* _Problem description_:
Copy every entry. Do not alter a single word.

▶

import Literature.MathematicalPhysics.QuantumFieldTheory.ConformalBootstrap3D.PointKernelK34L515.Cert
import Literature.MathematicalPhysics.QuantumFieldTheory.ConformalBootstrap3D.PointKernelK34L515.L6C14P0

/-!
# K34L515 instance, cell `l6c14` (final file over parts L6C14P0)

Kernel-v3 cell of the point-functional exclusion instance for the lower box `Δσ ∈ [0.515, 0.520]`,
`Δε ∈ [0.6, 0.95)` (certificate `certL515`, module `PointKernelK34L515.Cert`): spin `ℓ = 6`,
`Δ ∈ [277/32, 309/32)` (centre `A`, half-width `2^-1`), Taylor degree `5`, `n_F = 31`, `1` s-piece(s)
covering `s = Δσ ∈ [103/200, 13/25]`.  Group theorems `l6c14_part<i>_<a>_<b> : gPart … = some <literal>` are checked by
`decide +kernel` (the literals were produced by `#eval` of the same function); the cell numbers `l6c14_num<i> ≥ 0`
likewise; `l6c14_block` is `PKTM.blockPositive_of_cellPass` applied to them.  Generated by
`gen/mk_v3cell.py` / `gen/drive_v3.py` (typer-g8).  [folklore]
-/

set_option Elab.async false

namespace Literature.MathematicalPhysics.QuantumFieldTheory.ConformalBootstrap3D

namespace PointKernelK34L515

open PointKernel PKTM
open Literature.Analysis.ValidatedNumerics.PolyMP
open Literature.Analysis.ValidatedNumerics.NumericsMP

/-- cell `l6c14`: spin 6, centre 293/32, half-width 2^-1, Taylor degree 5, n_F = 31 [folklore] -/
def l6c14_cell : TMCell := ⟨6, ((293 : ℚ) / 32), 1, 5, 31, 6, 64, ⟨4, 0, 5, 74, 0, 0⟩⟩

/-- pivots of the HR recursion stay away from zero on the cell [folklore] -/
private theorem l6c14_piv : HRTM.pivOK l6c14_cell.A l6c14_cell.ℓ l6c14_cell.e l6c14_cell.nF = true := by decide +kernel

/-- the cell number of piece 0 is non-negative [folklore] -/
private theorem l6c14_num0 : 0 ≤ cellNumber certL515.S l6c14_cell.h [l6c14_g0_0_11, l6c14_g0_11_22, l6c14_g0_22_33, l6c14_g0_33_34] := by decide +kernel

/-- piece 0 passes [folklore] -/
private theorem l6c14_pass0 : CellPass certL515 l6c14_cell (pc ps1 0) :=
  cellPass_intro (PartsOK.cons (by decide) l6c14_part0_0_11 (PartsOK.cons (by decide) l6c14_part0_11_22 (PartsOK.cons (by decide) l6c14_part0_22_33 (PartsOK.cons (by decide) l6c14_part0_33_34 (PartsOK.nil _))))) l6c14_num0

/-- **Cell `l6c14`**: spin 6, `Δ ∈ [277/32, 309/32)`, every `s ∈ [103/200, 13/25]`: block positivity of the point
functional of the K34L515 certificate (kernel v3: Taylor models of half-width 2^-1, degree 5, n_F = 31, 1 s-piece(s)).
[cite: HogervorstRychkov2013, §3 eq. (3.6)] -/
theorem l6c14_block {Q : Set (ℝ × ℝ)}
    (hQ : ∀ q ∈ Q, ((((103 : ℚ) / 200) : ℚ) : ℝ) ≤ q.1 ∧ q.1 ≤ ((((13 : ℚ) / 25) : ℚ) : ℝ))
    (htail : ∀ (j : ℕ) (E : ℝ), (24 : ℝ) ≤ E → (j : ℝ) + 19 / 32 ≤ E → (j : ℝ) ≤ E → ∀ q ∈ Q,
      0 ≤ pointFunctional certL515.wR certL515.zR certL515.zbR (crossF q.1 (-1) (zMono E j))) :
    ∀ q ∈ Q, ∀ Δ ∈ Set.Ico ((277 : ℝ) / 32) ((309 : ℝ) / 32),
      BlockPositive (pointFunctional certL515.wR certL515.zR certL515.zbR) q.1 Δ 6 :=
  blockPositive_of_cellPass certL515_checkNodes hQ htail (t := l6c14_cell) (by decide) (by decide) (by decide)
    l6c14_piv (by decide +kernel) (by decide +kernel) (P := 1) (by norm_num) certL515_chain1 (cellPass_one l6c14_pass0)
    (by norm_num [l6c14_cell, TMCell.h]) (by norm_num [l6c14_cell, TMCell.h])
    (by norm_num [l6c14_cell]) (by norm_num [l6c14_cell, unitarityBound3D]) (by norm_num [l6c14_cell])

end PointKernelK34L515

end Literature.MathematicalPhysics.QuantumFieldTheory.ConformalBootstrap3D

◀

* _Result for this exercise_:
import Literature.MathematicalPhysics.QuantumFieldTheory.ConformalBootstrap3D.PointKernelK34L515.Cert
import Literature.MathematicalPhysics.QuantumFieldTheory.ConformalBootstrap3D.PointKernelK34L515.L6C14P0

/-!
# K34L515 instance, cell `l6c14` (final file over parts L6C14P0)

Kernel-v3 cell of the point-functional exclusion instance for the lower box `Δσ ∈ [0.515, 0.520]`,
`Δε ∈ [0.6, 0.95)` (certificate `certL515`, module `PointKernelK34L515.Cert`): spin `ℓ = 6`,
`Δ ∈ [277/32, 309/32)` (centre `A`, half-width `2^-1`), Taylor degree `5`, `n_F = 31`, `1` s-piece(s)
covering `s = Δσ ∈ [103/200, 13/25]`.  Group theorems `l6c14_part<i>_<a>_<b> : gPart … = some <literal>` are checked by
`decide +kernel` (the literals were produced by `#eval` of the same function); the cell numbers `l6c14_num<i> ≥ 0`
likewise; `l6c14_block` is `PKTM.blockPositive_of_cellPass` applied to them.  Generated by
`gen/mk_v3cell.py` / `gen/drive_v3.py` (typer-g8).  [folklore]
-/

set_option Elab.async false

namespace Literature.MathematicalPhysics.QuantumFieldTheory.ConformalBootstrap3D

namespace PointKernelK34L515

open PointKernel PKTM
open Literature.Analysis.ValidatedNumerics.PolyMP
open Literature.Analysis.ValidatedNumerics.NumericsMP

/-- cell `l6c14`: spin 6, centre 293/32, half-width 2^-1, Taylor degree 5, n_F = 31 [folklore] -/
def l6c14_cell : TMCell := ⟨6, ((293 : ℚ) / 32), 1, 5, 31, 6, 64, ⟨4, 0, 5, 74, 0, 0⟩⟩

/-- pivots of the HR recursion stay away from zero on the cell [folklore] -/
private theorem l6c14_piv : HRTM.pivOK l6c14_cell.A l6c14_cell.ℓ l6c14_cell.e l6c14_cell.nF = true := by decide +kernel

/-- the cell number of piece 0 is non-negative [folklore] -/
private theorem l6c14_num0 : 0 ≤ cellNumber certL515.S l6c14_cell.h [l6c14_g0_0_11, l6c14_g0_11_22, l6c14_g0_22_33, l6c14_g0_33_34] := by decide +kernel

/-- piece 0 passes [folklore] -/
private theorem l6c14_pass0 : CellPass certL515 l6c14_cell (pc ps1 0) :=
  cellPass_intro (PartsOK.cons (by decide) l6c14_part0_0_11 (PartsOK.cons (by decide) l6c14_part0_11_22 (PartsOK.cons (by decide) l6c14_part0_22_33 (PartsOK.cons (by decide) l6c14_part0_33_34 (PartsOK.nil _))))) l6c14_num0

/-- **Cell `l6c14`**: spin 6, `Δ ∈ [277/32, 309/32)`, every `s ∈ [103/200, 13/25]`: block positivity of the point
functional of the K34L515 certificate (kernel v3: Taylor models of half-width 2^-1, degree 5, n_F = 31, 1 s-piece(s)).
[cite: HogervorstRychkov2013, §3 eq. (3.6)] -/
theorem l6c14_block {Q : Set (ℝ × ℝ)}
    (hQ : ∀ q ∈ Q, ((((103 : ℚ) / 200) : ℚ) : ℝ) ≤ q.1 ∧ q.1 ≤ ((((13 : ℚ) / 25) : ℚ) : ℝ))
    (htail : ∀ (j : ℕ) (E : ℝ), (24 : ℝ) ≤ E → (j : ℝ) + 19 / 32 ≤ E → (j : ℝ) ≤ E → ∀ q ∈ Q,
      0 ≤ pointFunctional certL515.wR certL515.zR certL515.zbR (crossF q.1 (-1) (zMono E j))) :
    ∀ q ∈ Q, ∀ Δ ∈ Set.Ico ((277 : ℝ) / 32) ((309 : ℝ) / 32),
      BlockPositive (pointFunctional certL515.wR certL515.zR certL515.zbR) q.1 Δ 6 :=
  blockPositive_of_cellPass certL515_checkNodes hQ htail (t := l6c14_cell) (by decide) (by decide) (by decide)
    l6c14_piv (by decide +kernel) (by decide +kernel) (P := 1) (by norm_num) certL515_chain1 (cellPass_one l6c14_pass0)
    (by norm_num [l6c14_cell, TMCell.h]) (by norm_num [l6c14_cell, TMCell.h])
    (by norm_num [l6c14_cell]) (by norm_num [l6c14_cell, unitarityBound3D]) (by norm_num [l6c14_cell])

end PointKernelK34L515

end Literature.MathematicalPhysics.QuantumFieldTheory.ConformalBootstrap3D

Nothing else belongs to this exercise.